START RECORDS FOR THIS TASK

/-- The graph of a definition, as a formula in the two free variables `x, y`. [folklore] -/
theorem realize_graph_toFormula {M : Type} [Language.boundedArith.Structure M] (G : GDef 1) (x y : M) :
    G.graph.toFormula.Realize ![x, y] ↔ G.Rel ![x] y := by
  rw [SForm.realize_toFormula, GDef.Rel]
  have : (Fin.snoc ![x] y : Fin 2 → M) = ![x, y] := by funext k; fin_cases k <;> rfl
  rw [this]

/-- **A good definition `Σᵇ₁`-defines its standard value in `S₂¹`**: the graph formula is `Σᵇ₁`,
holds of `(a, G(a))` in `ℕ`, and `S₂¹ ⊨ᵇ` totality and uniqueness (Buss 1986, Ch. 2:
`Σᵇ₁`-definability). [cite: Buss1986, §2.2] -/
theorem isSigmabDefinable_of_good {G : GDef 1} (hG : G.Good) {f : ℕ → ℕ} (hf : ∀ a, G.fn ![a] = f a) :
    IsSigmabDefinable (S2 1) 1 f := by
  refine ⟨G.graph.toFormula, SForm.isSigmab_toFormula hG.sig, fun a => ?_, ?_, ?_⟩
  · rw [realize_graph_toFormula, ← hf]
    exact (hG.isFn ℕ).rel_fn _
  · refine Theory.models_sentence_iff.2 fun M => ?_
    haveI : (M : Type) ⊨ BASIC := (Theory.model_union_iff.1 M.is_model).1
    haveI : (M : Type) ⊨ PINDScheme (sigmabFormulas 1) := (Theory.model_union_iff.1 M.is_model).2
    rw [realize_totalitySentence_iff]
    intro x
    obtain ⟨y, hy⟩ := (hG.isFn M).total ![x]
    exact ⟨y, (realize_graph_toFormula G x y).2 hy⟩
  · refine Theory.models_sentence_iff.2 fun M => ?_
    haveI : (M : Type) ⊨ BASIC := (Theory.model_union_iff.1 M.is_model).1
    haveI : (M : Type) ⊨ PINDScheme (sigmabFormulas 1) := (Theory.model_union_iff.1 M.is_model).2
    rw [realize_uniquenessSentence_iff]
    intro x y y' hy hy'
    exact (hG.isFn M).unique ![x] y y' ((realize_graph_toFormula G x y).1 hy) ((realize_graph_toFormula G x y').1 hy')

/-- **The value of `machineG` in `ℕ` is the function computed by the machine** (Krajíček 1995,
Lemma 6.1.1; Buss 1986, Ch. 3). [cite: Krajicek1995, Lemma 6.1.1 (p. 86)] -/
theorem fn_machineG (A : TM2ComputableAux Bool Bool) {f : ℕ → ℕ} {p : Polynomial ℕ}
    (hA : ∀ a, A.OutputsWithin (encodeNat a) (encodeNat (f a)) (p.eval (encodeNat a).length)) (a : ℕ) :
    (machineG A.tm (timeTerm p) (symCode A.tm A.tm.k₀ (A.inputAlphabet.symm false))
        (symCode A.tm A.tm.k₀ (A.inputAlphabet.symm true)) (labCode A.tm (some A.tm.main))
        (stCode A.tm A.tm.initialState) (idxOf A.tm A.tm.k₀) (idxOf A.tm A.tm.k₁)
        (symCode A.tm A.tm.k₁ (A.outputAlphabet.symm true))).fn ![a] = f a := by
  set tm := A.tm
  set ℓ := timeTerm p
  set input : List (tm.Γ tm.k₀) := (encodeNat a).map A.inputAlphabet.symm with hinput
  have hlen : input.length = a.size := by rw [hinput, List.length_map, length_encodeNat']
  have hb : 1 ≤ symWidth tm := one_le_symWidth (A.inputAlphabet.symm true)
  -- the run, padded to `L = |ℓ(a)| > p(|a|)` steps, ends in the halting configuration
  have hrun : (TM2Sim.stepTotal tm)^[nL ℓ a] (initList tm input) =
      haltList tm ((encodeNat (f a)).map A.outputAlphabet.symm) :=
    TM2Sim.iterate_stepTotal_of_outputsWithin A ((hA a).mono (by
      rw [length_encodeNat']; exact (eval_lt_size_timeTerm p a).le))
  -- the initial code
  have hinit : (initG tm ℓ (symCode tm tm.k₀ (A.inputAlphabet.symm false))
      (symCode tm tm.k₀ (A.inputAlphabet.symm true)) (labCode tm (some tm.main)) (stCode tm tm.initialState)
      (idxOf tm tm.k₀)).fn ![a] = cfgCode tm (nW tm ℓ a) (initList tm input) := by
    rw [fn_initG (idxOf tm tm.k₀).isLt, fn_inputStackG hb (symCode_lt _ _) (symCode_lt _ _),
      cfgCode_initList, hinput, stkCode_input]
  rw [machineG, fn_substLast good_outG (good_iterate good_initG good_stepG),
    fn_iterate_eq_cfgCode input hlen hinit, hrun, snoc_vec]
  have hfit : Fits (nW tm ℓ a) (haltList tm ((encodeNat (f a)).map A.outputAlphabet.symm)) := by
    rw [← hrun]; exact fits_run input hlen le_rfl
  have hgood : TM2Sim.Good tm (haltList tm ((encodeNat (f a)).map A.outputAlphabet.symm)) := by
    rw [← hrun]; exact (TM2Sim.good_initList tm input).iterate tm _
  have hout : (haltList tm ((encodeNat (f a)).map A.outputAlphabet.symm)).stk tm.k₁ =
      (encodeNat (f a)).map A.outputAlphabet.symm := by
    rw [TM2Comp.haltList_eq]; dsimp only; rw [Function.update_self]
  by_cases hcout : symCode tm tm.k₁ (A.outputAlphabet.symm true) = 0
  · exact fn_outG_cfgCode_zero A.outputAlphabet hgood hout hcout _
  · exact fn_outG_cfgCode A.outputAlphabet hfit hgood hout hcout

END RECORDS FOR THIS TASK

Copy all lines of the material above where the string "hcout" occurs.

  by_cases hcout : symCode tm tm.k₁ (A.outputAlphabet.symm true) = 0
  · exact fn_outG_cfgCode_zero A.outputAlphabet hgood hout hcout _
  · exact fn_outG_cfgCode A.outputAlphabet hfit hgood hout hcout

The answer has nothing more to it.